There are no certain recommendations here as well. You should adjust CPUs and NPartitions values for each concrete case.

yx367563 commented 3 days ago

@YarShev OK. In Ray Cluster I used 8~10 nodes, each with 32 cores.

yx367563 commented 3 days ago

@YarShev By the way, is there a way to turn off the parallelism of Modin and only keep the dataframe data structure used by Modin, and if so, will the performance be the same as pandas?

YarShev commented 3 days ago

@yx367563, we are currently working on this in https://github.com/modin-project/modin/pull/7259 to allow for execution with native pandas under the hood. You could try to set cfg.NPartitions.put(1) but it still involves data transfer between processes for a single partition.

yx367563 commented 2 days ago

@YarShev It is not necessary to call the implementation logic of pandas. Just keep the dataframe data structure of modin, but remove the parallel logic and execute it serially on a single core. Is this possible?

YarShev commented 2 days ago

When you set NPartitions to 1, you have a single partitioned Modin dataframe and thus it will be proccessed on a single core (but on a worker process). Note that it requres Ray to pull data onto that worker process to be able to process the operation. We are trying to avoid this overhead in #7258 and operate directly on a pandas dataframe in the main process.

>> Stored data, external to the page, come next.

import Literature.NumberTheory.Transcendental.KZFibredRelations
import Literature.NumberTheory.Transcendental.KZDominatedFamily
import Summits.KontsevichZagierPeriods.KontsevichZagierPeriods.Theses.ValuedFieldSpecialisation

/-!
# Route ValuedFieldSpecialisation — posited objects: the subgroup of expandable classes

Route-posited definitions (D-0016 `<Route>Defs.lean`) for the items `ClassLevelExpansion`
(stmt-KontsevichZagierPeriods-3496, crux) and `ClassLevelExpansionFibreDimOne`
(stmt-KontsevichZagierPeriods-3503, support) of route ValuedFieldSpecialisation. Both items say,
for a family `R` (an `(n+1)`-dimensional integral representation read over `s = z 0`), that the
class `[R] ∈ KZ.FormalRep` is congruent modulo the FIBRED relations `KZ.fibredRelations` to a
`ℤ`-combination of ELEMENTARY DIVERGENT PRODUCT families plus a `ℤ`-combination of DOMINATED
families (`KZ.IsDominatedFamily`). This file names the two generator sets — each is VERBATIM the
clause of the items for one index — and the subgroup they generate together with the fibred
relations:

* `elementaryGenerators` — the classes `[P]` of the elementary divergent products
  `P = {(s, u, y, w) | 0 < s < 1, 0 < u, u^q s^p < 1, s ≤ y_j ≤ 1, w ∈ r.domain}` with integrand
  `∏ y_j⁻¹ · r.integrand w` (`0 < q`, and `0 < p` or `0 < b`), whose slice over `s` has value
  `s^{-p/q} (log 1/s)^b · r.value`;
* `dominatedGenerators` — the classes `[S]` of dominated families;
* `expandable := fibredRelations ⊔ closure elementaryGenerators ⊔ closure dominatedGenerators`.

Main statements: `mem_closure_elementaryGenerators_iff`, `mem_closure_dominatedGenerators_iff`
(closure membership is the items' literal `Fin k`-indexed `ℤ`-combination shape, by
`Submodule.mem_span_set'` over `ℤ`), `exists_expansion_iff_mem_expandable`, and the
reformulations `classLevelExpansionFibreDimOne_iff` / `classLevelExpansion_iff`:
the items hold iff `[R] ∈ expandable` for every family `R` of the stated dimension. Every partial
result toward the items is thereby a membership in ONE subgroup (closed under the group
operations, containing the fibred relations, the dominated and the elementary classes).

Sources: M. Kontsevich, D. Zagier, *Periods* (2001), §1.2; G. Comte, J.-M. Lion, J.-P. Rolin,
*Nature log-analytique du volume des sous-analytiques*, Illinois J. Math. 44 (2000) (the
log-power monomials `s^a (log s)^b` that the elementary products realise as classes). The objects
are this route's (not in print). Deliberately NOT here: any claim that a given family is
expandable (the items themselves).
-/

noncomputable section

namespace Summit.KontsevichZagierPeriods.ValuedFieldSpecialisation

open MeasureTheory Set Filter
open scoped Topology
open Literature.NumberTheory.Transcendental Literature.NumberTheory.Transcendental.KZ

/-- **Elementary divergent product generators** (route ValuedFieldSpecialisation, items
`ClassLevelExpansion`/`ClassLevelExpansionFibreDimOne`, verbatim their clause for one index): the
classes `[P]` of the representations `P` of dimension `b + d + 2` in coordinates
`(s, u, y₁, …, y_b, w₁, …, w_d)` with domain `0 < s < 1`, `0 < u`, `u ^ q * s ^ p < 1`,
`s ≤ y_j ≤ 1`, `w ∈ r.domain` and integrand `(∏ j, (y_j)⁻¹) * r.integrand w`, for natural numbers
`p q b d` with `0 < q` and (`0 < p` or `0 < b`) and any representation `r` of dimension `d`. The
slice of `P` over `s ∈ (0, 1)` has value `s ^ (-p/q) * (log (1/s)) ^ b * r.value`: these classes
realise the divergent log-power monomials of Comte–Lion–Rolin expansions.
[Comte–Lion–Rolin 2000, Thm. 1 (the monomials); this route (the classes)] [folklore] -/
def elementaryGenerators : Set FormalRep :=
  {x : FormalRep | ∃ (p q b d : ℕ) (r : IntegralRep d) (P : IntegralRep (b + d + 1 + 1)),
    0 < q ∧ (0 < p ∨ 0 < b) ∧
    P.domain = {z | ∃ (s u : ℝ) (y : Fin b → ℝ) (w : Fin d → ℝ),
      z = Matrix.vecCons s (Matrix.vecCons u (Fin.append y w)) ∧ 0 < s ∧ s < 1 ∧ 0 < u ∧
        u ^ q * s ^ p < 1 ∧ (∀ j, s ≤ y j ∧ y j ≤ 1) ∧ w ∈ r.domain} ∧
    P.integrand = (fun z => (∏ j : Fin b, (z (Fin.castAdd d j).succ.succ)⁻¹) *
      r.integrand (fun l : Fin d => z (Fin.natAdd b l).succ.succ)) ∧
    x = of P}

/-- **Dominated generators** (route ValuedFieldSpecialisation, verbatim the dominated clause of its
items): the classes `[S]` of the dominated families `S` (`KZ.IsDominatedFamily S r₀ g`: uniformly
dominated near `s = 0⁺` by an integrable envelope `g`, with a.e. special fibre `r₀`). [folklore] -/
def dominatedGenerators : Set FormalRep :=
  {x : FormalRep | ∃ (d : ℕ) (S : IntegralRep (d + 1)) (r₀ g : IntegralRep d),
    IsDominatedFamily S r₀ g ∧ x = of S}

/-- **The subgroup of expandable classes** (route ValuedFieldSpecialisation): the join of the fibred
relations `KZ.fibredRelations`, the subgroup generated by the elementary divergent products and
the subgroup generated by the dominated families. The items `ClassLevelExpansion(FibreDimOne)`
say exactly that `[R] ∈ expandable` for every family `R` (`classLevelExpansion_iff`,
`classLevelExpansionFibreDimOne_iff`). [folklore] -/
def expandable : AddSubgroup FormalRep :=
  fibredRelations ⊔ AddSubgroup.closure elementaryGenerators ⊔
    AddSubgroup.closure dominatedGenerators

/-- Unfolding `elementaryGenerators` (definitional). [folklore] -/
theorem mem_elementaryGenerators_iff {x : FormalRep} :
    x ∈ elementaryGenerators ↔ ∃ (p q b d : ℕ) (r : IntegralRep d) (P : IntegralRep (b + d + 1 + 1)),
      0 < q ∧ (0 < p ∨ 0 < b) ∧
      P.domain = {z | ∃ (s u : ℝ) (y : Fin b → ℝ) (w : Fin d → ℝ),
        z = Matrix.vecCons s (Matrix.vecCons u (Fin.append y w)) ∧ 0 < s ∧ s < 1 ∧ 0 < u ∧
          u ^ q * s ^ p < 1 ∧ (∀ j, s ≤ y j ∧ y j ≤ 1) ∧ w ∈ r.domain} ∧
      P.integrand = (fun z => (∏ j : Fin b, (z (Fin.castAdd d j).succ.succ)⁻¹) *
        r.integrand (fun l : Fin d => z (Fin.natAdd b l).succ.succ)) ∧
      x = of P :=
  Iff.rfl

/-- Unfolding `dominatedGenerators` (definitional). [folklore] -/
theorem mem_dominatedGenerators_iff {x : FormalRep} :
    x ∈ dominatedGenerators ↔ ∃ (d : ℕ) (S : IntegralRep (d + 1)) (r₀ g : IntegralRep d),
      IsDominatedFamily S r₀ g ∧ x = of S :=
  Iff.rfl

/-- Unfolding `expandable` (definitional). [folklore] -/
theorem expandable_def :
    expandable = fibredRelations ⊔ AddSubgroup.closure elementaryGenerators ⊔
      AddSubgroup.closure dominatedGenerators :=
  rfl

/-- Closure membership for the elementary generators is the item's literal `∃`-shape for `D`
(`ℤ`-span = subgroup closure, `Submodule.mem_span_set'`). [folklore] -/
theorem mem_closure_elementaryGenerators_iff (D : FormalRep) :
    D ∈ AddSubgroup.closure elementaryGenerators ↔
      ∃ (k : ℕ) (m : Fin k → ℤ) (p q b d : Fin k → ℕ) (r : (i : Fin k) → IntegralRep (d i))
        (P : (i : Fin k) → IntegralRep (b i + d i + 1 + 1)),
        (∀ i, 0 < q i ∧ (0 < p i ∨ 0 < b i) ∧
          (P i).domain = {z | ∃ (s u : ℝ) (y : Fin (b i) → ℝ) (w : Fin (d i) → ℝ),
            z = Matrix.vecCons s (Matrix.vecCons u (Fin.append y w)) ∧ 0 < s ∧ s < 1 ∧ 0 < u ∧
              u ^ (q i) * s ^ (p i) < 1 ∧ (∀ j, s ≤ y j ∧ y j ≤ 1) ∧ w ∈ (r i).domain} ∧
          (P i).integrand = fun z => (∏ j : Fin (b i), (z (Fin.castAdd (d i) j).succ.succ)⁻¹) *
            (r i).integrand (fun l : Fin (d i) => z (Fin.natAdd (b i) l).succ.succ)) ∧
        D = ∑ i, m i • of (P i) := by
  constructor
  · intro hD
    rw [← Submodule.span_int_eq_addSubgroupClosure, Submodule.mem_toAddSubgroup] at hD
    obtain ⟨k, m, g, rfl⟩ := Submodule.mem_span_set'.mp hD
    choose p q b d r P hq hpb hdom hint hg using fun i => (g i).2
    exact ⟨k, m, p, q, b, d, r, P, fun i => ⟨hq i, hpb i, hdom i, hint i⟩,
      Finset.sum_congr rfl fun i _ => by rw [hg i]⟩
  · rintro ⟨k, m, p, q, b, d, r, P, hP, rfl⟩
    refine AddSubgroup.sum_mem _ fun i _ => AddSubgroup.zsmul_mem _ (AddSubgroup.subset_closure ?_) _
    exact ⟨p i, q i, b i, d i, r i, P i, (hP i).1, (hP i).2.1, (hP i).2.2.1, (hP i).2.2.2, rfl⟩

/-- Closure membership for the dominated generators is the item's literal `∃`-shape for `G`.
[folklore] -/
theorem mem_closure_dominatedGenerators_iff (G : FormalRep) :
    G ∈ AddSubgroup.closure dominatedGenerators ↔
      ∃ (k : ℕ) (d : Fin k → ℕ) (m : Fin k → ℤ) (S : (i : Fin k) → IntegralRep (d i + 1))
        (r₀ g : (i : Fin k) → IntegralRep (d i)),
        (∀ i, IsDominatedFamily (S i) (r₀ i) (g i)) ∧ G = ∑ i, m i • of (S i) := by
  constructor
  · intro hG
    rw [← Submodule.span_int_eq_addSubgroupClosure, Submodule.mem_toAddSubgroup] at hG
    obtain ⟨k, m, gen, rfl⟩ := Submodule.mem_span_set'.mp hG
    choose d S r₀ g hS hgen using fun i => (gen i).2
    exact ⟨k, d, m, S, r₀, g, hS, Finset.sum_congr rfl fun i _ => by rw [hgen i]⟩
  · rintro ⟨k, d, m, S, r₀, g, hS, rfl⟩
    refine AddSubgroup.sum_mem _ fun i _ => AddSubgroup.zsmul_mem _ (AddSubgroup.subset_closure ?_) _
    exact ⟨d i, S i, r₀ i, g i, hS i, rfl⟩

/-- **The expansion statement for one class is a membership**: the literal conclusion of the item
for `x : FormalRep` (elementary `D`, dominated `G`, `x − D − G ∈ fibredRelations`) holds iff
`x ∈ expandable`. [folklore] -/
theorem exists_expansion_iff_mem_expandable (x : FormalRep) :
    (∃ (D G : FormalRep),
      (∃ (k : ℕ) (m : Fin k → ℤ) (p q b d : Fin k → ℕ) (r : (i : Fin k) → IntegralRep (d i))
        (P : (i : Fin k) → IntegralRep (b i + d i + 1 + 1)),
        (∀ i, 0 < q i ∧ (0 < p i ∨ 0 < b i) ∧
          (P i).domain = {z | ∃ (s u : ℝ) (y : Fin (b i) → ℝ) (w : Fin (d i) → ℝ),
            z = Matrix.vecCons s (Matrix.vecCons u (Fin.append y w)) ∧ 0 < s ∧ s < 1 ∧ 0 < u ∧
              u ^ (q i) * s ^ (p i) < 1 ∧ (∀ j, s ≤ y j ∧ y j ≤ 1) ∧ w ∈ (r i).domain} ∧
          (P i).integrand = fun z => (∏ j : Fin (b i), (z (Fin.castAdd (d i) j).succ.succ)⁻¹) *
            (r i).integrand (fun l : Fin (d i) => z (Fin.natAdd (b i) l).succ.succ)) ∧
        D = ∑ i, m i • of (P i)) ∧
      (∃ (k : ℕ) (d : Fin k → ℕ) (m : Fin k → ℤ) (S : (i : Fin k) → IntegralRep (d i + 1))
        (r₀ g : (i : Fin k) → IntegralRep (d i)),
        (∀ i, IsDominatedFamily (S i) (r₀ i) (g i)) ∧ G = ∑ i, m i • of (S i)) ∧
      x - D - G ∈ fibredRelations) ↔
    x ∈ expandable := by
  constructor
  · rintro ⟨D, G, hD, hG, hx⟩
    have hD' := (mem_closure_elementaryGenerators_iff D).mpr hD
    have hG' := (mem_closure_dominatedGenerators_iff G).mpr hG
    have : x = (x - D - G) + D + G := by abel
    rw [this]
    exact AddSubgroup.add_mem _ (AddSubgroup.add_mem _
      (AddSubgroup.mem_sup_left (AddSubgroup.mem_sup_left hx))
      (AddSubgroup.mem_sup_left (AddSubgroup.mem_sup_right hD'))) (AddSubgroup.mem_sup_right hG')
  · intro hx
    obtain ⟨y, hy, G, hG, rfl⟩ := AddSubgroup.mem_sup.mp hx
    obtain ⟨f, hf, D, hD, rfl⟩ := AddSubgroup.mem_sup.mp hy
    refine ⟨D, G, (mem_closure_elementaryGenerators_iff D).mp hD, (mem_closure_dominatedGenerators_iff G).mp hG, ?_⟩
    have : f + D + G - D - G = f := by abel
    rwa [this]

/-- **Reformulation of the item**: `ClassLevelExpansionFibreDimOne` holds iff every
two-dimensional representation, read as a family over `z 0`, has an EXPANDABLE class:
`[R] ∈ expandable`. (The closure inlined in the item is
`KZ.fibredRelations` and its dominated clause is `KZ.IsDominatedFamily`, both by `rfl`.)
[folklore] -/
theorem classLevelExpansionFibreDimOne_iff :
    Summit.KontsevichZagierPeriods.KontsevichZagierPeriods.Theses.ValuedFieldSpecialisation.ClassLevelExpansionFibreDimOne ↔
      ∀ R : IntegralRep (1 + 1), of R ∈ expandable := by
  unfold Summit.KontsevichZagierPeriods.KontsevichZagierPeriods.Theses.ValuedFieldSpecialisation.ClassLevelExpansionFibreDimOne
  exact forall_congr' fun R => exists_expansion_iff_mem_expandable (of R)

/-- The same reformulation for the crux `ClassLevelExpansion` (all fibre dimensions).
[folklore] -/
theorem classLevelExpansion_iff :
    Summit.KontsevichZagierPeriods.KontsevichZagierPeriods.Theses.ValuedFieldSpecialisation.ClassLevelExpansion ↔
      ∀ (n : ℕ) (R : IntegralRep (n + 1)), of R ∈ expandable := by
  unfold Summit.KontsevichZagierPeriods.KontsevichZagierPeriods.Theses.ValuedFieldSpecialisation.ClassLevelExpansion
  exact forall_congr' fun n => forall_congr' fun R => exists_expansion_iff_mem_expandable (of R)

/-! ### Closure properties of the expandable classes -/

/-- Fibred relations are expandable. [folklore] -/
theorem mem_expandable_of_mem_fibredRelations {x : FormalRep} (hx : x ∈ fibredRelations) :
    x ∈ expandable :=
  AddSubgroup.mem_sup_left (AddSubgroup.mem_sup_left hx)

/-- A dominated family is expandable. [folklore] -/
theorem of_mem_expandable_of_isDominatedFamily {d : ℕ} {S : IntegralRep (d + 1)}
    {r₀ g : IntegralRep d} (h : IsDominatedFamily S r₀ g) : of S ∈ expandable :=
  AddSubgroup.mem_sup_right (AddSubgroup.subset_closure (by exact ⟨d, S, r₀, g, h, rfl⟩))


/-- An elementary divergent product is expandable. [folklore] -/
theorem mem_expandable_of_mem_elementaryGenerators {x : FormalRep} (hx : x ∈ elementaryGenerators) :
    x ∈ expandable :=
  AddSubgroup.mem_sup_left (AddSubgroup.mem_sup_right (AddSubgroup.subset_closure hx))

end Summit.KontsevichZagierPeriods.ValuedFieldSpecialisation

Retribution98 commented 22 hours ago

Hi @yx367563, Thanks for the details, I was able to reproduce your problem, but unfortunately I don't have a solution for you.

First of all, "achieving performance as good as native pandas, at least" is the goal for Modin, but right now it doesn't always work for some operations or some pipelines. The reason for your slowdown and phenomenons, as you said, is the materialization of data from workers. (This happens when necessary for correct executing and wastes a lot of time.) In your pipeline, this happens on the insert operation, and if you remove it, it goes into the to_parquet operation.

The next point I would like to pay your attention to working on a Ray cluster. Modin expects it to run on the head node of the cluster, allowing it to manage resources correctly. If you use Modin in a remote function, it may cause performance slowdown, so we heigly recommend not using it. If you want to avoid executing on the local machine, you can create a head node on the remote machine and connect to it via ssh or ray submit. You can find more information about using modin in a cluster here.

Will it affect performance when there are too many CPUs?

Since using a cluster increases the slowdowns caused by data transfer to/from workers, we recommend using it if local execution is not possible (For example if data is very large). This note also applies to the number of CPUs, because if there are too many partitions, the time overhead increases. Sometimes it is better to choose fewer CPUs, which will give a better perfomance. Just try different options and find the optimal configuration for your pipeline.

yx367563 commented 21 hours ago

@Retribution98 In fact, I set the CPU of the head node to 0 on the Ray Cluster and turned on the autoscaler, so if I run it directly on the head node, I will encounter the error No KeyError CPU, because in the Modin code, the number of partitions will be determined according to the number of CPUs in the current cluster during initialization. To solve this problem, I can only convert the corresponding logic to the Worker Node. In fact, this configuration method of Ray Cluster is officially recommended and many users are using it. Maybe you can fix this problem and try to consider the scenario with Ray autoscaler and make some optimizations. In any case, thank you for your feedback and efforts!